Jackson on Nov 23, 2018 at 10:51 am

Congratulations to everyone who participated in this hackathon. It's great to see businesses, government and individuals coming together to help grow a culture of innovation and entrepreneurship.

Keep it up!

Up 16 Down 3

Yukonblonde on Nov 22, 2018 at 10:52 pm

Here’s my idea “an automatic minister’ speech” bot. That might free up the hundreds of communications people working at YG right now.
Although after reading Mostyn’s intelligible sentences that might already be happening.

Up 7 Down 7

Simon on Nov 22, 2018 at 4:39 pm

The government is already doing quite a lot of innovative stuff online but it always helps to have more, like some of these ideas that have come forward. I bring this up because I want people to know about what's available.

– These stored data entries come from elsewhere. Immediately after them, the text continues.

import Literature.NumberTheory.Automorphic.PairLFunctionPolesRepDataHolds
import Literature.NumberTheory.Automorphic.PairLFunctionPolesEqConjLeTwo
import HarnessLib

/-!
# Arthur–Clozel (2.3) for Borel–Jacquet data in rank `2`, unconditionally

Topic `NumberTheory/Automorphic`; namespace `Literature.NumberTheory.Automorphic`. Theorems only. The
rank-`n` form `JacquetShalika1981_partialPairL_pole_repData_rank` of the named fact
`JacquetShalika1981_partialPairL_pole_repData` (`PairLFunctionPolesRepDataHolds`: for cuspidal `π`, `σ`
on `GL_n(𝔸_F)` given as Borel–Jacquet data, unitary Satake families and `s₀ ∈ X`, the limit
`lim_{s → s₀} (s - s₀) L^S(s, π ⊗ σ)` exists and is non-zero) takes as input the `L²` statement
`JacquetShalika1981_partialPairL_pole_of_eq_conj` in rank `n` for all automorphic measures; in rank
`2` that input is now the theorem `JacquetShalika1981_partialPairL_pole_of_eq_conj_holds_two`
(`KirillovToFirstMomentGL2`), whence the unconditional rank-`2` statement
`JacquetShalika1981_partialPairL_pole_repData_rank_two` (and the same in rank `1`).

## References

* J. Arthur, L. Clozel, Ann. of Math. Stud. 120 (1989), Ch. 3 §2, (2.3), p. 171 [ArthurClozelAMS120].
* H. Jacquet, J. A. Shalika, Amer. J. Math. 103 (1981), II, Prop. 3.6 [JacquetShalikaAJM1981II].
-/

noncomputable section

open MeasureTheory Filter Topology NumberField IsDedekindDomain
open scoped Topology

namespace Literature.NumberTheory.Automorphic

open AdelicGroupData

/-- **Arthur–Clozel (2.3) for Borel–Jacquet data on `GL_2`, unconditionally.**
[cite: ArthurClozelAMS120, Ch. 3 §2, (2.3), p. 171] -/
theorem JacquetShalika1981_partialPairL_pole_repData_rank_two {F : Type} [Field F] [NumberField F]
    (hF : isCompact_glFiniteIntegralLevel 2 F) (π π' : CuspidalAutomorphicRepData 2 F hF) :
    ∃ S₀ : Set (HeightOneSpectrum (𝓞 F)), S₀.Finite ∧
      ∀ {S : Set (HeightOneSpectrum (𝓞 F))} (_hS : S.Finite) (_hS₀ : S₀ ⊆ S)
        {α β : SatakeFamily F} (_hα : ∀ w ∉ S, π.1.HasSatakeParamAt w (α w))
        (_hβ : ∀ w ∉ S, π'.1.HasSatakeParamAt w (β w))
        (_hu : ∀ w ∉ S, ‖(α w).prod‖ = 1) (_hu' : ∀ w ∉ S, ‖(β w).prod‖ = 1)
        {s₀ : ℂ} (_hs₀ : s₀.re = 1)
        (_hX : ∀ᶠ w in cofinite,
          (α w).map (((w.residueCard : ℂ) ^ (1 - s₀)) * ·) = (β w).map (·⁻¹)),
        ∃ c : ℂ, c ≠ 0 ∧
          Tendsto (fun s => (s - s₀) * partialPairL S α β s) (𝓝[{s : ℂ | 1 < s.re}] s₀) (𝓝 c) :=
  JacquetShalika1981_partialPairL_pole_repData_rank
    (fun _ _ => JacquetShalika1981_partialPairL_pole_of_eq_conj_holds_two) hF two_pos π π'

/-- **Arthur–Clozel (2.3) for Borel–Jacquet data on `GL_n`, `n ≤ 2`, unconditionally.**
[cite: ArthurClozelAMS120, Ch. 3 §2, (2.3), p. 171] -/
theorem JacquetShalika1981_partialPairL_pole_repData_rank_of_le_two {n : ℕ} {F : Type} [Field F] [NumberField F]
    (hn2 : n ≤ 2) (hF : isCompact_glFiniteIntegralLevel n F) (hn : 0 < n) (π π' : CuspidalAutomorphicRepData n F hF) :
    ∃ S₀ : Set (HeightOneSpectrum (𝓞 F)), S₀.Finite ∧
      ∀ {S : Set (HeightOneSpectrum (𝓞 F))} (_hS : S.Finite) (_hS₀ : S₀ ⊆ S)
        {α β : SatakeFamily F} (_hα : ∀ w ∉ S, π.1.HasSatakeParamAt w (α w))
        (_hβ : ∀ w ∉ S, π'.1.HasSatakeParamAt w (β w))
        (_hu : ∀ w ∉ S, ‖(α w).prod‖ = 1) (_hu' : ∀ w ∉ S, ‖(β w).prod‖ = 1)
        {s₀ : ℂ} (_hs₀ : s₀.re = 1)
        (_hX : ∀ᶠ w in cofinite,
          (α w).map (((w.residueCard : ℂ) ^ (1 - s₀)) * ·) = (β w).map (·⁻¹)),
        ∃ c : ℂ, c ≠ 0 ∧
          Tendsto (fun s => (s - s₀) * partialPairL S α β s) (𝓝[{s : ℂ | 1 < s.re}] s₀) (𝓝 c) :=
  JacquetShalika1981_partialPairL_pole_repData_rank
    (fun _ _ => JacquetShalika1981_partialPairL_pole_of_eq_conj_holds_of_le_two hn2) hF hn π π'

/-! ### The named fact from its instances in rank `≥ 3`

Since ranks `n ≤ 2` are unconditional (`JacquetShalika1981_partialPairL_pole_repData_rank_of_le_two`),
the named fact `JacquetShalika1981_partialPairL_pole_repData` is EQUIVALENT to its restriction to
ranks `n ≥ 3`; consumers (e.g. the isobaric bootstrap of the Langlands route, crux
`IrreducibleOffSector`) may therefore take the rank-`≥ 3` statement as their only (2.3)-input. -/

/-- **Arthur–Clozel (2.3) for Borel–Jacquet data in ranks `≥ 3` implies it in all ranks**: the
ranks `n ≤ 2` are the in-tree theorem `JacquetShalika1981_partialPairL_pole_repData_rank_of_le_two`.
[cite: ArthurClozelAMS120, Ch. 3 §2, (2.3), p. 171] -/
theorem JacquetShalika1981_partialPairL_pole_repData_of_rank_three_le
    (h : ∀ (n : ℕ) (F : Type) [Field F] [NumberField F] (hF : isCompact_glFiniteIntegralLevel n F),
      3 ≤ n → ∀ (π π' : CuspidalAutomorphicRepData n F hF),
      ∃ S₀ : Set (HeightOneSpectrum (𝓞 F)), S₀.Finite ∧
        ∀ {S : Set (HeightOneSpectrum (𝓞 F))} (_hS : S.Finite) (_hS₀ : S₀ ⊆ S)
          {α β : SatakeFamily F} (_hα : ∀ w ∉ S, π.1.HasSatakeParamAt w (α w))
          (_hβ : ∀ w ∉ S, π'.1.HasSatakeParamAt w (β w))
          (_hu : ∀ w ∉ S, ‖(α w).prod‖ = 1) (_hu' : ∀ w ∉ S, ‖(β w).prod‖ = 1)
          {s₀ : ℂ} (_hs₀ : s₀.re = 1)
          (_hX : ∀ᶠ w in cofinite,
            (α w).map (((w.residueCard : ℂ) ^ (1 - s₀)) * ·) = (β w).map (·⁻¹)),
          ∃ c : ℂ, c ≠ 0 ∧
            Tendsto (fun s => (s - s₀) * partialPairL S α β s) (𝓝[{s : ℂ | 1 < s.re}] s₀) (𝓝 c)) :
    JacquetShalika1981_partialPairL_pole_repData := by
  intro n F _ _ hF hn π π'
  by_cases h3 : 3 ≤ n
  · exact h n F hF h3 π π'
  · exact JacquetShalika1981_partialPairL_pole_repData_rank_of_le_two (by omega) hF hn π π'

/-- **(2.3) for Borel–Jacquet data ⟺ (2.3) for Borel–Jacquet data in ranks `≥ 3`** (the converse
direction is specialisation). [cite: ArthurClozelAMS120, Ch. 3 §2, (2.3), p. 171] -/
theorem JacquetShalika1981_partialPairL_pole_repData_iff_rank_three_le :
    JacquetShalika1981_partialPairL_pole_repData ↔
      ∀ (n : ℕ) (F : Type) [Field F] [NumberField F] (hF : isCompact_glFiniteIntegralLevel n F),
        3 ≤ n → ∀ (π π' : CuspidalAutomorphicRepData n F hF),
        ∃ S₀ : Set (HeightOneSpectrum (𝓞 F)), S₀.Finite ∧
          ∀ {S : Set (HeightOneSpectrum (𝓞 F))} (_hS : S.Finite) (_hS₀ : S₀ ⊆ S)
            {α β : SatakeFamily F} (_hα : ∀ w ∉ S, π.1.HasSatakeParamAt w (α w))
            (_hβ : ∀ w ∉ S, π'.1.HasSatakeParamAt w (β w))
            (_hu : ∀ w ∉ S, ‖(α w).prod‖ = 1) (_hu' : ∀ w ∉ S, ‖(β w).prod‖ = 1)
            {s₀ : ℂ} (_hs₀ : s₀.re = 1)
            (_hX : ∀ᶠ w in cofinite,
              (α w).map (((w.residueCard : ℂ) ^ (1 - s₀)) * ·) = (β w).map (·⁻¹)),
            ∃ c : ℂ, c ≠ 0 ∧
              Tendsto (fun s => (s - s₀) * partialPairL S α β s) (𝓝[{s : ℂ | 1 < s.re}] s₀)
                (𝓝 c) :=
  ⟨fun h n F _ _ hF h3 π π' => h n F hF (by omega) π π',
    JacquetShalika1981_partialPairL_pole_repData_of_rank_three_le⟩

end Literature.NumberTheory.Automorphic
import Summits.ABC.ABC.Theses.IneffectiveSubspace
import Literature.NumberTheory.DiophantineGeometry.AbcDepthCensusTurboSym
import Summits.ABC.ABC.Theorems.IneffectiveSubspaceDeepRegimeABCCensusCellTen20A
import Summits.ABC.ABC.Theorems.IneffectiveSubspaceDeepRegimeABCCensusCellTen20B
import Summits.ABC.ABC.Theorems.IneffectiveSubspaceDeepRegimeABCCensusCellEightD
import Summits.ABC.ABC.Theorems.IneffectiveSubspaceDeepRegimeABCCensusCellNine18E

/-!
# `DeepRegimeABC` (stmt-ABC-15121): certified census — the cell `ω₅ ≥ 10` does not meet `c ≤ 10²⁰` (C, assembly)

Compute-certificate (line lead `prover-line-stmt-ABC-15121-c3-0`, 2026-08-16; human certificate
objective) for the crux `Summit.ABC.ABC.Theses.IneffectiveSubspace.DeepRegimeABC` (abc with exponent
`1 + ε` on the deep tail `{ω₅(abc) ≥ K(ε)}`, `ω₅(n) := #{p : p⁵ ∣ n}`), with the symmetric turbo checker
`Literature.NumberTheory.DiophantineGeometry.DepthCensus.checkTurboChunkSym` (`AbcDepthCensusTurboSym.lean`:
min-member cut, fused threshold-table walk, run-time-validated CRT unit, patterns with `A ≤ B` only;
`depth_lt_of_checkTurboChunksSym`).  Sharpens `…CensusDeepTailOddB.lean` (lead c2-0: the cell `ω₅ ≥ 10`
does not meet `c ≤ 10¹⁹`) by one decade.

**The certificate these runs serve** (assembled in `…CensusCellTen20C.lean`, registered stub
`censusCellTen20`): **the cell `{ω₅ ≥ 10}` contains no abc triple with `c ≤ 10²⁰`** — not even a lattice
candidate of any depth pattern of ten primes (`10001⁵ > 10²⁰`).  The box has `40 402 494` depth patterns
(`9.7·10⁷` tree nodes after the min-member cut, `1.9·10⁸` outer steps); the cover is the 13-chunk cover `S₁₃`
of depth 2 (`coversAll_S8`), over three files: A = `[0]`, `[1,0]`, `[2,0]`, `[3,0]`, `[1,1]`, `[1,2]`, `[1,3]`;
B = `[2,1]`, `[2,2]`, `[2,3]`, `[3,1]`; C = `[3,2]`, `[3,3]` + assembly (big chunks `4.4–4.5·10⁶` patterns,
≈ 70 s of farm time each with the symmetric turbo checker).

**Certified here** (file C): the last two chunks, the assembly over `S₁₃` (`t10chunks_all`), and the
conclusion: `depth_le_nine_of_le_tenPow20` (**`ω₅(abc) ≤ 9` for every abc triple with `c ≤ 10²⁰`**),
`tenPow20_lt_of_ten_le_depth` (the cell `ω₅ ≥ 10` lies in `{c > 10²⁰}`), and with `…CensusCellNine18E.lean`
the even decades `c > 10^(2K)` for `K = 8, 9, 10` (`tenPow_two_mul_lt_of_le_depth'`).
-/

-- `Summit.<Summit>.<Problem>` is the mandated summit-side namespace (CONVENTIONS §2); for the
-- single-conjunct summit `ABC` the two coincide, so the duplicate `ABC.ABC` is deliberate.
set_option linter.dupNamespace false

namespace Summit.ABC.ABC.Theorems.DeepRegimeABC

open Literature.NumberTheory.DiophantineGeometry
open Literature.NumberTheory.DiophantineGeometry.DepthCensus

/-! ## The compiled chunk runs of this file -/

/-- Chunk `[3, 2]` of the cell `ω₅ ≥ 10` in the box `c ≤ 10²⁰` (4 372 838 patterns, 20 714 674 outer steps): no lattice
candidate. [folklore] -/
theorem t10chunk_32 :
    checkTurboChunkSym (10 ^ 20) 10000 10 [3, 2] (fun _ _ _ => false) = true := by
  native_decide

/-- Chunk `[3, 3]` of the cell `ω₅ ≥ 10` in the box `c ≤ 10²⁰` (4 507 126 patterns, 20 592 697 outer steps): no lattice
candidate. [folklore] -/
theorem t10chunk_33 :
    checkTurboChunkSym (10 ^ 20) 10000 10 [3, 3] (fun _ _ _ => false) = true := by
  native_decide

/-! ## The assembled run over the cover `S₁₃` -/

/-- Every chunk of `S₁₃` accepts the always-failing test (the thirteen runs of files A–C): the cell `ω₅ ≥ 10`
has no lattice candidate in the box `c ≤ 10²⁰`. [folklore] -/
theorem t10chunks_all : ∀ s ∈ ([[0], [1, 0], [1, 1], [1, 2], [1, 3], [2, 0], [2, 1], [2, 2], [2, 3], [3, 0], [3, 1], [3, 2], [3, 3]] : List (List (Fin 4))),
    checkTurboChunkSym (10 ^ 20) 10000 10 s (fun _ _ _ => false) = true := by
  intro s hs
  simp only [List.mem_cons, List.mem_nil_iff, or_false] at hs
  rcases hs with rfl | rfl | rfl | rfl | rfl | rfl | rfl | rfl | rfl | rfl | rfl | rfl | rfl
  exacts [t10chunk_0, t10chunk_10, t10chunk_11, t10chunk_12, t10chunk_13, t10chunk_20, t10chunk_21, t10chunk_22, t10chunk_23, t10chunk_30, t10chunk_31, t10chunk_32, t10chunk_33]

/-! ## No abc triple of depth `≥ 10` with `c ≤ 10²⁰` -/

/-- **`ω₅(abc) ≤ 9` for every abc triple with `c ≤ 10²⁰`** (`10001⁵ > 10²⁰`). [folklore] -/
theorem depth_le_nine_of_le_tenPow20 {a b c : ℕ} (habc : IsABCTriple a b c) (hc : c ≤ 10 ^ 20) :
    ((a * b * c).primeFactors.filter (fun p => 5 ≤ (a * b * c).factorization p)).card ≤ 9 :=
  Nat.le_of_lt_succ (depth_lt_of_checkTurboChunksSym (by norm_num) coversAll_S8 t10chunks_all habc hc)

/-- **The cell `ω₅ ≥ 10` lies in `{c > 10²⁰}`.** [folklore] -/
theorem tenPow20_lt_of_ten_le_depth {a b c : ℕ} (habc : IsABCTriple a b c)
    (hK : 10 ≤ ((a * b * c).primeFactors.filter (fun p => 5 ≤ (a * b * c).factorization p)).card) :
    10 ^ 20 < c := by
  by_contra h
  exact absurd (hK.trans (depth_le_nine_of_le_tenPow20 habc (not_lt.mp h))) (by norm_num)

/-- The even decades for `K = 8, 9, 10`: **`ω₅(abc) ≥ K ⟹ c > 10^(2K)`** (`…CensusCellEightD.lean`,
`…CensusCellNine18E.lean`, this file). [folklore] -/
theorem tenPow_two_mul_lt_of_le_depth' {a b c K : ℕ} (habc : IsABCTriple a b c) (h8 : 8 ≤ K) (h10 : K ≤ 10)
    (hK : K ≤ ((a * b * c).primeFactors.filter (fun p => 5 ≤ (a * b * c).factorization p)).card) :
    10 ^ (2 * K) < c := by
  rcases Nat.lt_or_ge K 10 with h | h
  · exact tenPow_two_mul_lt_of_le_depth habc h8 (by omega) hK
  · have hK10 : K = 10 := le_antisymm h10 h
    subst hK10
    exact tenPow20_lt_of_ten_le_depth habc hK

/-! ## Registered certificate stub of the crux item (stmt-ABC-15121) -/

/-- **Registered certificate `censusCellTen20`** (crux `DeepRegimeABC`, line SketchIdeator5R2, human
certificate objective): the deep cell `{ω₅ ≥ 10}` contains no abc triple with `c ≤ 10²⁰`. [folklore] -/
theorem censusCellTen20 : (∀ a b c : ℕ, Literature.NumberTheory.DiophantineGeometry.IsABCTriple a b c → c ≤ 10 ^ 20 → ((a * b * c).primeFactors.filter (fun p => 5 ≤ (a * b * c).factorization p)).card ≤ 9) ∧ (∀ a b c : ℕ, Literature.NumberTheory.DiophantineGeometry.IsABCTriple a b c → 10 ≤ ((a * b * c).primeFactors.filter (fun p => 5 ≤ (a * b * c).factorization p)).card → 10 ^ 20 < c) :=
  ⟨fun _ _ _ h hc => depth_le_nine_of_le_tenPow20 h hc, fun _ _ _ h hK => tenPow20_lt_of_ten_le_depth h hK⟩

end Summit.ABC.ABC.Theorems.DeepRegimeABC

Some current examples are:

https://yukon.ca
https://eservices.gov.yk.ca
https://beta.yukoncourts.ca
https://cannabisyukon.org
https://engageyukon.ca
https://standard.beta.gov.yk.ca

We should be encouraging people both inside and outside the public sector to improve how government functions. We all benefit from the effort; both those who deliver the services as well as those who receive and interact with them.

I know they are also working on a catalogue of open data. Only rumblings at this point, but maybe it will be a real thing one day.